95: Capítulo 95 Tang Yi……

Al escuchar a otros llenarlo de elogios, Tang Yi, que estaba cerca, se sintió algo extraño.

—¡Este señor Tang es realmente impresionante!

—La belleza al lado del Presidente Lin estaba llena de admiración.

—Por supuesto, ahora en todo Shanghai, incluso en toda la región de Xuanan, ¿quién con un poco de capacidad no conoce el nombre del señor Tang?

¡Él es mi ídolo!

Al escuchar al Presidente Lin—un hombre mayor—considerarlo como un ídolo, Tang Yi realmente no sabía si reír o llorar.
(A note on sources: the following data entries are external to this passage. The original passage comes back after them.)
import Summits.AtomisticToContinuum.BoseEinsteinCondensation.Theorems.BECInsertionCorrectorStaticResponseBoundFsumCalibration
import Summits.AtomisticToContinuum.BoseEinsteinCondensation.Theorems.BECInsertionCorrectorStaticResponseBoundInfraredToTorusHyperuniformity
import Summits.AtomisticToContinuum.BoseEinsteinCondensation.Theorems.BECConjugateDominationPositiveMinimiserFinal
import Summits.AtomisticToContinuum.BoseEinsteinCondensation.Theorems.BECConjugateDominationNearMinimiserStabilityHelpers
import Literature.MathematicalPhysics.QuantumManyBody.PeriodicGroundStateNondegenerateProofs
import Literature.MathematicalPhysics.QuantumManyBody.PeriodicClusteringFromKyFanGap
import Literature.MathematicalPhysics.QuantumManyBody.PeriodicConfigLaplacian
import Literature.MathematicalPhysics.QuantumManyBody.PeriodicBoseGasImpurityTranslation
import HarnessLib

/-!
# Crux `CorrectorClosure` (stmt-AtomisticToContinuum-12058), line `volume-homotopy-sum-rule-domination` —
# registered stub `stub_longWaveStructureOfSRB`, auxiliary file 1/3: every torus minimiser inherits the
# Onsager–Price structure bound that K1 forces on the positive one

Supports (does not close) stmt-AtomisticToContinuum-12058, route `BECInsertionCorrector`.

The kill-edge `hyperuniformity_of_staticResponseBound` (file `…StaticResponseBoundFsumCalibration`) turns
the crux hypothesis `StaticResponseBound` (K1) into the bound
`(∫ (∑ⱼ cos p·xⱼ)² |Θ|²)² ≤ 4 (C N / max(ρa, |p|²)) · N|p|²/8 ≤ C N²/2` for every REAL, non-negative,
TRANSLATION-INVARIANT exact minimiser `Θ` of the periodic `N`-body energy in the thermodynamic box
`sideLength ρ N`, `ρ < ρ₀(v)`, every `N ≥ 1` and every mode `p = 2πk/L`, `k ≠ 0`.  This file removes the
three adjectives for the smooth class of potentials (finite, `C²`-radial, edge condition):

* `norm_eq_norm_of_minimisers` — **rigidity of the modulus**: two exact minimisers `Ψ, Θ` at the same
  `(N, L)` have `|Ψ(X)| = |Θ(X)|` for every `X` (the bosonic torus ground state is nondegenerate,
  `PeriodicGroundStateNondegenerate_holds`; the Ky Fan gap clusters minimisers modulo a phase,
  `exists_phase_integral_norm_sub_sq_le_of_kyFanGap`, so `∫_{cell^N} (|Ψ| − |Θ|)² ≤ η` for every `η > 0`;
  a continuous periodic function with vanishing `L²` norm on the cell vanishes,
  `IsTorusPeriodic.eq_zero_of_lintegral_normSq_eq_zero`);
* `hasTotalMomentum_zero_of_real_minimiser` — a real non-negative minimiser is invariant under simultaneous
  translation of all particles (its translate is a minimiser with the same modulus);
* `sq_moment_le_of_staticResponseBound` — **K1 ⇒ `‖ρ_k†Ψ‖² ≤ 2√(C/2)·N`** for EVERY exact minimiser
  `Ψ` at every `(N, L)` with `N ≥ 1`, `N/L³ < ρ₀(v)` and every `k ≠ 0`: put `ρ := N/L³`, so that
  `sideLength ρ N = L` (`ecsf9093_sideLength_eq`) and K1's block speaks about the box `L`; run the
  kill-edge on the positive minimiser `Θ` of `PositiveMinimiser_proof` (translation invariant by the
  previous item); the SIN² moment of `Θ` is the COS² moment of a quarter-wave translate
  (`thp_exists_translate_sin_sq`), again a minimiser, whose modulus is `|Θ|` by rigidity; finally
  `|ρ̂_k|² = (∑cos)² + (∑sin)²` and `|Ψ| = |Θ|`.

## References

* [ReedSimonIV1978] M. Reed, B. Simon, *Methods of Modern Mathematical Physics IV*, §XIII.12,
  Thms XIII.43–XIII.47 (nondegenerate positive ground state of the torus Bose gas).
* [Stringari1995] S. Stringari, *Sum rules and Bose–Einstein condensation*, §3 (40) (the
  compressibility bound on the static structure factor).
-/

noncomputable section

open MeasureTheory Filter
open scoped ENNReal NNReal BigOperators ComplexConjugate

namespace Summit.AtomisticToContinuum.BoseEinsteinCondensation.Theorems.CorrectorClosure.VolumeHomotopySumRuleDomination

open Literature.MathematicalPhysics.QuantumManyBody
open Literature.MathematicalPhysics.QuantumManyBody.BoseGas
open Summit.AtomisticToContinuum.BoseEinsteinCondensation.Theses.BECInsertionCorrector
open Summit.AtomisticToContinuum.BoseEinsteinCondensation.Theorems.StaticResponseBound.Negative
  (psq psq_nonneg)
open Summit.AtomisticToContinuum.BoseEinsteinCondensation.Cruxes.StaticResponseBound.StableFractionSquareCompletion
  (hyperuniformity_of_staticResponseBound ecsf9093_sideLength_eq ecsf9093_lintegral_densityWave_sq_eq
    ecsf9093_two_pi_div_le_sqrt_psq)
open Summit.AtomisticToContinuum.BoseEinsteinCondensation.Cruxes.StaticResponseBound.UvThomsonForceWave
  (thp_exists_translate_sin_sq thp_norm_densityWave_sq)

variable {N : ℕ} {L : ℝ}

/-! ### Rigidity of the modulus of a minimiser -/

/-- **Rigidity of the modulus.** For a smooth-class potential, `N ≥ 1`, `L > 0`: two exact minimisers
`Ψ, Θ` of the periodic energy (finite ground-state energy) satisfy `|Ψ(X)| = |Θ(X)|` for every `X` —
nondegeneracy of the torus ground state in Ky Fan form, clustering modulo a phase for every tolerance,
the reverse triangle inequality, and continuity + periodicity. [folklore] -/
theorem norm_eq_norm_of_minimisers {v : ℝ → ℝ≥0∞} (hv : IsRepulsiveFiniteRange v)
    (hfin : ∀ r, v r ≠ ⊤) (hC2 : ContDiff ℝ 2 (fun x : Space => (v ‖x‖).toReal)) (hN : 1 ≤ N)
    (hL : 0 < L) (Ψ Θ : PeriodicTrialState N L)
    (hΨ : periodicEnergy v Ψ = periodicGroundStateEnergy v N L)
    (hΘ : periodicEnergy v Θ = periodicGroundStateEnergy v N L) (hΘfin : periodicEnergy v Θ ≠ ⊤)
    (X : Config N) : ‖Ψ.ψ X‖ = ‖Θ.ψ X‖ := by
  obtain ⟨hmeas, R₀, hR₀⟩ := hv
  obtain ⟨M, hM⟩ := exists_bound_of_continuous_finiteRange hfin hC2.continuous hR₀
  obtain ⟨C, hC⟩ := exists_bound_periodizedPotential_of_space hL hM hR₀
  have hND := PeriodicGroundStateNondegenerate_holds N L v hN hL hmeas ⟨C, hC⟩
  have hE : periodicGroundStateEnergy v N L ≠ ⊤ := hΘ ▸ hΘfin
  obtain ⟨γ, hγ, hgap⟩ : ∃ γ : ℝ, 0 < γ ∧
      2 * periodicGroundStateEnergy v N L + ENNReal.ofReal γ ≤ kyFanTwo v N L := by
    obtain ⟨r, hr, hlt⟩ := ENNReal.lt_iff_exists_add_pos_lt.1 hND
    exact ⟨r, NNReal.coe_pos.2 hr, by rw [ENNReal.ofReal_coe_nnreal]; exact hlt.le⟩
  -- the difference of the moduli, as a complex-valued continuous periodic function on `(ℝ³)^N`
  set r : Config N → ℂ := fun Y => ((‖Ψ.ψ Y‖ - ‖Θ.ψ Y‖ : ℝ) : ℂ) with hr
  have hΨc := Ψ.contDiff.continuous
  have hΘc := Θ.contDiff.continuous
  have hrc : Continuous r := by rw [hr]; fun_prop
  have hper : IsTorusPeriodic L r := fun Y i k => by
    simp only [hr, Ψ.periodic, Θ.periodic]
  have h0 : ∫⁻ Y in cellN N L, ((‖r Y‖₊ : ℝ≥0∞)) ^ 2 = 0 := by
    refine le_antisymm (ENNReal.le_of_forall_pos_le_add fun η hη _ => ?_) bot_le
    rw [zero_add]
    obtain ⟨δ, -, hclus⟩ := exists_phase_integral_norm_sub_sq_le_of_kyFanGap hmeas hγ hE hgap
      (η := (η : ℝ)) (NNReal.coe_pos.2 hη)
    obtain ⟨θ, hθ⟩ := hclus Ψ Θ (hΨ ▸ le_self_add) (hΘ ▸ le_self_add)
    -- pointwise reverse triangle inequality `(|Ψ| - |Θ|)² ≤ |Ψ - e^{iθ}Θ|²`
    have hpt : ∀ Y, ((‖r Y‖₊ : ℝ≥0∞)) ^ 2 ≤
        ENNReal.ofReal (‖Ψ.ψ Y - Complex.exp (θ * Complex.I) * Θ.ψ Y‖ ^ 2) := by
      intro Y
      rw [coe_nnnorm_sq_eq_ofReal]
      refine ENNReal.ofReal_le_ofReal ?_
      have hc1 : ‖Complex.exp (θ * Complex.I) * Θ.ψ Y‖ = ‖Θ.ψ Y‖ := by
        rw [norm_mul, Complex.norm_exp_ofReal_mul_I, one_mul]
      have h := abs_norm_sub_norm_le (Ψ.ψ Y) (Complex.exp (θ * Complex.I) * Θ.ψ Y)
      rw [hc1] at h
      have hn : ‖r Y‖ = |‖Ψ.ψ Y‖ - ‖Θ.ψ Y‖| := by
        simp only [hr, Complex.norm_real, Real.norm_eq_abs]
      rw [hn]
      exact pow_le_pow_left₀ (abs_nonneg _) h 2
    have hcont : Continuous fun Y => ‖Ψ.ψ Y - Complex.exp (θ * Complex.I) * Θ.ψ Y‖ ^ 2 := by
      fun_prop
    calc ∫⁻ Y in cellN N L, ((‖r Y‖₊ : ℝ≥0∞)) ^ 2
        ≤ ∫⁻ Y in cellN N L,
            ENNReal.ofReal (‖Ψ.ψ Y - Complex.exp (θ * Complex.I) * Θ.ψ Y‖ ^ 2) :=
          lintegral_mono hpt
      _ = ENNReal.ofReal
            (∫ Y in cellN N L, ‖Ψ.ψ Y - Complex.exp (θ * Complex.I) * Θ.ψ Y‖ ^ 2) :=
          (ofReal_integral_eq_lintegral_ofReal (integrableOn_cellN hcont L)
            (Eventually.of_forall fun Y => sq_nonneg _)).symm
      _ ≤ ENNReal.ofReal η := ENNReal.ofReal_le_ofReal hθ
      _ = η := ENNReal.ofReal_coe_nnreal
  have hX := hper.eq_zero_of_lintegral_normSq_eq_zero hL hrc h0 X
  simp only [hr, Complex.ofReal_eq_zero] at hX
  linarith

/-- **A real non-negative minimiser is translation invariant**: for a smooth-class potential, `N ≥ 1`,
`L > 0`, an exact minimiser `Θ ≥ 0` of finite energy has total momentum `0`, i.e.
`Θ(x₁ + s, …, x_N + s) = Θ(x₁, …, x_N)` (its translate is again a minimiser, hence has the same modulus).
[folklore] -/
theorem hasTotalMomentum_zero_of_real_minimiser {v : ℝ → ℝ≥0∞} (hv : IsRepulsiveFiniteRange v)
    (hfin : ∀ r, v r ≠ ⊤) (hC2 : ContDiff ℝ 2 (fun x : Space => (v ‖x‖).toReal)) (hN : 1 ≤ N)
    (hL : 0 < L) (Θ : PeriodicTrialState N L)
    (hΘ : periodicEnergy v Θ = periodicGroundStateEnergy v N L) (hΘfin : periodicEnergy v Θ ≠ ⊤)
    (hreal : ∀ X, Θ.ψ X = (‖Θ.ψ X‖ : ℂ)) : HasTotalMomentum 0 Θ.ψ := by
  rw [hasTotalMomentum_zero_iff]
  intro s X
  obtain ⟨Θs, hΘs⟩ := Θ.exists_translate (-s)
  have hE : periodicEnergy v Θs = periodicGroundStateEnergy v N L :=
    (periodicEnergy_translate v Θ (-s) hΘs).trans hΘ
  have h := norm_eq_norm_of_minimisers hv hfin hC2 hN hL Θs Θ hE hΘ hΘfin X
  have hX : (X - fun _ => -s) = fun i => X i + s := by
    funext i
    simp only [Pi.sub_apply, sub_neg_eq_add]
  rw [hΘs] at h
  dsimp only at h
  rw [hX] at h
  rw [hreal (fun i => X i + s), hreal X, h]

/-! ### The structure bound for every minimiser -/

/-- `|p|² > 0` for a non-zero mode in a box `L > 0`. [folklore] -/
theorem psq_pos_of_ne_zero (hL : 0 < L) {k : Fin 3 → ℤ} (hk : k ≠ 0) : 0 < psq L k :=
  Real.sqrt_pos.1 (lt_of_lt_of_le (by positivity) (ecsf9093_two_pi_div_le_sqrt_psq hL hk))

/-- The kill-edge's right-hand side is at most `C N²/2`:
`4 (C N / max(ρa, |p|²)) · (N|p|²/8) = (C N²/2) · |p|²/max(ρa,|p|²) ≤ C N²/2`. [folklore] -/
theorem killEdge_rhs_le {C Nr ρa p : ℝ} (hC : 0 ≤ C) (hp : 0 < p) :
    4 * (C * Nr / max ρa p) * (Nr * p / 8) ≤ C * Nr ^ 2 / 2 := by
  have hM : p ≤ max ρa p := le_max_right _ _
  have hMpos : 0 < max ρa p := hp.trans_le hM
  have hratio : p / max ρa p ≤ 1 := (div_le_one hMpos).2 hM
  have hrw : 4 * (C * Nr / max ρa p) * (Nr * p / 8) = C * Nr ^ 2 / 2 * (p / max ρa p) := by
    field_simp
    ring
  rw [hrw]
  calc C * Nr ^ 2 / 2 * (p / max ρa p) ≤ C * Nr ^ 2 / 2 * 1 :=
        mul_le_mul_of_nonneg_left hratio (by positivity)
    _ = C * Nr ^ 2 / 2 := mul_one _

/-- **K1 ⇒ the Onsager–Price structure bound for EVERY torus minimiser, all `N ≥ 1`, density-uniformly.**
Given `StaticResponseBound`, for every smooth-class `v` there are `ρ₀ > 0` and `S ≥ 0` (`S = 2√(C/2)`,
`C` the K1 constant) such that for every `N ≥ 1`, every box `L > 0` with `N/L³ < ρ₀`, every exact
minimiser `Ψ` of finite energy and every mode `k ≠ 0`:
`‖ρ_k†Ψ‖² = ∫_{cell^N} |∑ⱼ e_k(xⱼ)|² |Ψ|² ≤ S·N`. [cite: Stringari1995, §3 (40)] -/
theorem sq_moment_le_of_staticResponseBound (hK1 : StaticResponseBound) (v : ℝ → ℝ≥0∞)
    (hv : IsRepulsiveFiniteRange v) (hfin : ∀ r, v r ≠ ⊤)
    (hC2 : ContDiff ℝ 2 (fun x : Space => (v ‖x‖).toReal))
    (hedge : ∃ Cₑ : ℝ, ∀ x : Space,
      ‖iteratedFDeriv ℝ 2 (fun x : Space => (v ‖x‖).toReal) x‖ ≤ Cₑ * Real.sqrt ((v ‖x‖).toReal)) :
    ∃ ρ₀ : ℝ, 0 < ρ₀ ∧ ∃ S : ℝ, 0 ≤ S ∧ ∀ N : ℕ, 0 < N → ∀ L : ℝ, 0 < L →
      (N : ℝ) / L ^ 3 < ρ₀ → ∀ Ψ : PeriodicTrialState N L,
        periodicEnergy v Ψ = periodicGroundStateEnergy v N L → periodicEnergy v Ψ ≠ ⊤ →
        ∀ k : Fin 3 → ℤ, k ≠ 0 →
          ∫⁻ X in cellN N L, (‖∑ j, cellWave L k (X j)‖₊ : ℝ≥0∞) ^ 2 * (‖Ψ.ψ X‖₊ : ℝ≥0∞) ^ 2 ≤
            ENNReal.ofReal (S * N) := by
  obtain ⟨ρ₀, hρ₀, C, hC, hK⟩ := hyperuniformity_of_staticResponseBound hK1 v hv
  refine ⟨ρ₀, hρ₀, 2 * Real.sqrt (C / 2), by positivity, ?_⟩
  intro N hN L hL hρL Ψ hΨ hΨfin k hk
  have hN1 : 1 ≤ N := hN
  have hNr : (0 : ℝ) < N := by exact_mod_cast hN
  -- the box is the thermodynamic box of its own density `ρ = N/L³`
  obtain ⟨ρ, hρdef⟩ : ∃ ρ : ℝ, ρ = (N : ℝ) / L ^ 3 := ⟨_, rfl⟩
  rw [← hρdef] at hρL
  have hρ : 0 < ρ := by rw [hρdef]; positivity
  have hside : sideLength ρ N = L := by rw [hρdef]; exact ecsf9093_sideLength_eq hN hL
  -- the positive minimiser, translation invariant
  obtain ⟨m, rfl⟩ : ∃ m, N = m + 1 := ⟨N - 1, (Nat.succ_pred_eq_of_pos hN).symm⟩
  obtain ⟨Θ, hΘE, hΘfin, -, hΘreal, -⟩ :=
    Summit.AtomisticToContinuum.BoseEinsteinCondensation.Theorems.PositiveMinimiser_proof v hv hfin hC2
      hedge m L hL
  have hΘtr : HasTotalMomentum 0 Θ.ψ :=
    hasTotalMomentum_zero_of_real_minimiser hv hfin hC2 hN1 hL Θ hΘE hΘfin hΘreal
  -- K1's hyperuniformity of `Θ`, read in the box `L`: the COS² moment
  have hKρ := hK ρ hρ hρL (m + 1) hN
  rw [hside] at hKρ
  have hcos2 := hKρ k hk Θ hΘreal hΘtr hΘE hΘfin
  set Icos : ℝ := ∫ X in cellN (m + 1) L,
    (∑ j, Real.cos (2 * Real.pi / L * ∑ i, (k i : ℝ) * X j i)) ^ 2 * ‖Θ.ψ X‖ ^ 2 with hIcos
  set Isin : ℝ := ∫ X in cellN (m + 1) L,
    (∑ j, Real.sin (2 * Real.pi / L * ∑ i, (k i : ℝ) * X j i)) ^ 2 * ‖Θ.ψ X‖ ^ 2 with hIsin
  have hp : 0 < psq L k := psq_pos_of_ne_zero hL hk
  have hB : Icos ^ 2 ≤ C * ((m + 1 : ℕ) : ℝ) ^ 2 / 2 := hcos2.trans (killEdge_rhs_le hC.le hp)
  have hIcos0 : 0 ≤ Icos := integral_nonneg fun X => by positivity
  have hcos : Icos ≤ ((m + 1 : ℕ) : ℝ) * Real.sqrt (C / 2) := by
    refine (pow_le_pow_iff_left₀ hIcos0 (by positivity) two_ne_zero).1 (hB.trans_eq ?_)
    rw [mul_pow, Real.sq_sqrt (by positivity)]
    ring
  -- the SIN² moment: a quarter-wave translate is a minimiser with the same modulus
  have hsin : Isin ≤ ((m + 1 : ℕ) : ℝ) * Real.sqrt (C / 2) := by
    obtain ⟨Θ', hΘ'E, hΘ'eq⟩ := thp_exists_translate_sin_sq hL hk Θ
    have hΘ'min : periodicEnergy v Θ' = periodicGroundStateEnergy v (m + 1) L := (hΘ'E v).trans hΘE
    have hmod : ∀ X, ‖Θ'.ψ X‖ = ‖Θ.ψ X‖ :=
      norm_eq_norm_of_minimisers hv hfin hC2 hN1 hL Θ' Θ hΘ'min hΘE hΘfin
    simp only [hmod] at hΘ'eq
    rw [← hIcos, ← hIsin] at hΘ'eq
    rw [← hΘ'eq]
    exact hcos
  -- `|ρ̂_k|² = (∑cos)² + (∑sin)²`, and `|Ψ| = |Θ|`
  have hmodΨ : ∀ X, ‖Ψ.ψ X‖ = ‖Θ.ψ X‖ :=
    norm_eq_norm_of_minimisers hv hfin hC2 hN1 hL Ψ Θ hΨ hΘE hΘfin
  have hlhs : ∫⁻ X in cellN (m + 1) L,
      (‖∑ j, cellWave L k (X j)‖₊ : ℝ≥0∞) ^ 2 * (‖Ψ.ψ X‖₊ : ℝ≥0∞) ^ 2 =
      ∫⁻ X in cellN (m + 1) L,
        (‖densityWave (m + 1) L k X‖₊ : ℝ≥0∞) ^ 2 * (‖Θ.ψ X‖₊ : ℝ≥0∞) ^ 2 := by
    refine lintegral_congr fun X => ?_
    rw [← planeWaveSum_eq_densityWave, planeWaveSum, coe_nnnorm_sq_eq_ofReal (Ψ.ψ X),
      coe_nnnorm_sq_eq_ofReal (Θ.ψ X), hmodΨ X]
  rw [hlhs, ecsf9093_lintegral_densityWave_sq_eq k Θ]
  refine ENNReal.ofReal_le_ofReal ?_
  have hΘc := Θ.contDiff.continuous
  have hcont_cos : Continuous fun X : Config (m + 1) =>
      (∑ j, Real.cos (2 * Real.pi / L * ∑ i, (k i : ℝ) * X j i)) ^ 2 * ‖Θ.ψ X‖ ^ 2 := by
    fun_prop
  have hcont_sin : Continuous fun X : Config (m + 1) =>
      (∑ j, Real.sin (2 * Real.pi / L * ∑ i, (k i : ℝ) * X j i)) ^ 2 * ‖Θ.ψ X‖ ^ 2 := by
    fun_prop
  have hsplit : ∫ X in cellN (m + 1) L, ‖densityWave (m + 1) L k X‖ ^ 2 * ‖Θ.ψ X‖ ^ 2 =
      Icos + Isin :=
    calc ∫ X in cellN (m + 1) L, ‖densityWave (m + 1) L k X‖ ^ 2 * ‖Θ.ψ X‖ ^ 2
        = ∫ X in cellN (m + 1) L,
            ((∑ j, Real.cos (2 * Real.pi / L * ∑ i, (k i : ℝ) * X j i)) ^ 2 * ‖Θ.ψ X‖ ^ 2 +
              (∑ j, Real.sin (2 * Real.pi / L * ∑ i, (k i : ℝ) * X j i)) ^ 2 * ‖Θ.ψ X‖ ^ 2) := by
          congr 1 with X
          rw [thp_norm_densityWave_sq, add_mul]
      _ = Icos + Isin := integral_add (integrableOn_cellN hcont_cos L) (integrableOn_cellN hcont_sin L)
  rw [hsplit]
  calc Icos + Isin ≤ ((m + 1 : ℕ) : ℝ) * Real.sqrt (C / 2) + ((m + 1 : ℕ) : ℝ) * Real.sqrt (C / 2) :=
        add_le_add hcos hsin
    _ = 2 * Real.sqrt (C / 2) * ((m + 1 : ℕ) : ℝ) := by ring

end Summit.AtomisticToContinuum.BoseEinsteinCondensation.Theorems.CorrectorClosure.VolumeHomotopySumRuleDomination

end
Sin embargo, la expresión del Presidente Lin cambió al ver a Xia Wei’er en los brazos de Tang Yi y advirtió:
—No me importa qué métodos usaste para conseguir a esta belleza, pero dado que ella filmó anuncios para los productos del señor Tang y se ve tan bonita, obviamente es la mujer del señor Tang.

Si te atreves a tocarla, ¡simplemente estás buscando la muerte!

—Mejor déjala y lárgate lo más lejos que puedas, de lo contrario ten cuidado de que el señor Tang te arroje al Río Qiutao para alimentar a los peces!

Tal como dijo el Presidente Lin, dada la actual reputación de Tang Yi en Shanghai, cualquiera con un poco de capacidad lo conocía.

Las palabras del Presidente Lin podrían funcionar como amenaza para otros, pero para Tang Yi, eran simplemente risibles.

¡Ciertamente no puedo arrojarme yo mismo al Río Qiutao!

Tang Yi solo pudo forzar una sonrisa amarga, preparándose para irse con Xia Wei’er en sus brazos, pero el Presidente Lin extendió su mano y lo detuvo, amenazando:
—¡Ignorante idiota, ¿estás dispuesto a tirar tu vida por una mujer?!

—¡Quítate de en medio!

La expresión de Tang Yi se oscureció mientras pateaba a un lado al Presidente Lin, quien le bloqueaba el camino.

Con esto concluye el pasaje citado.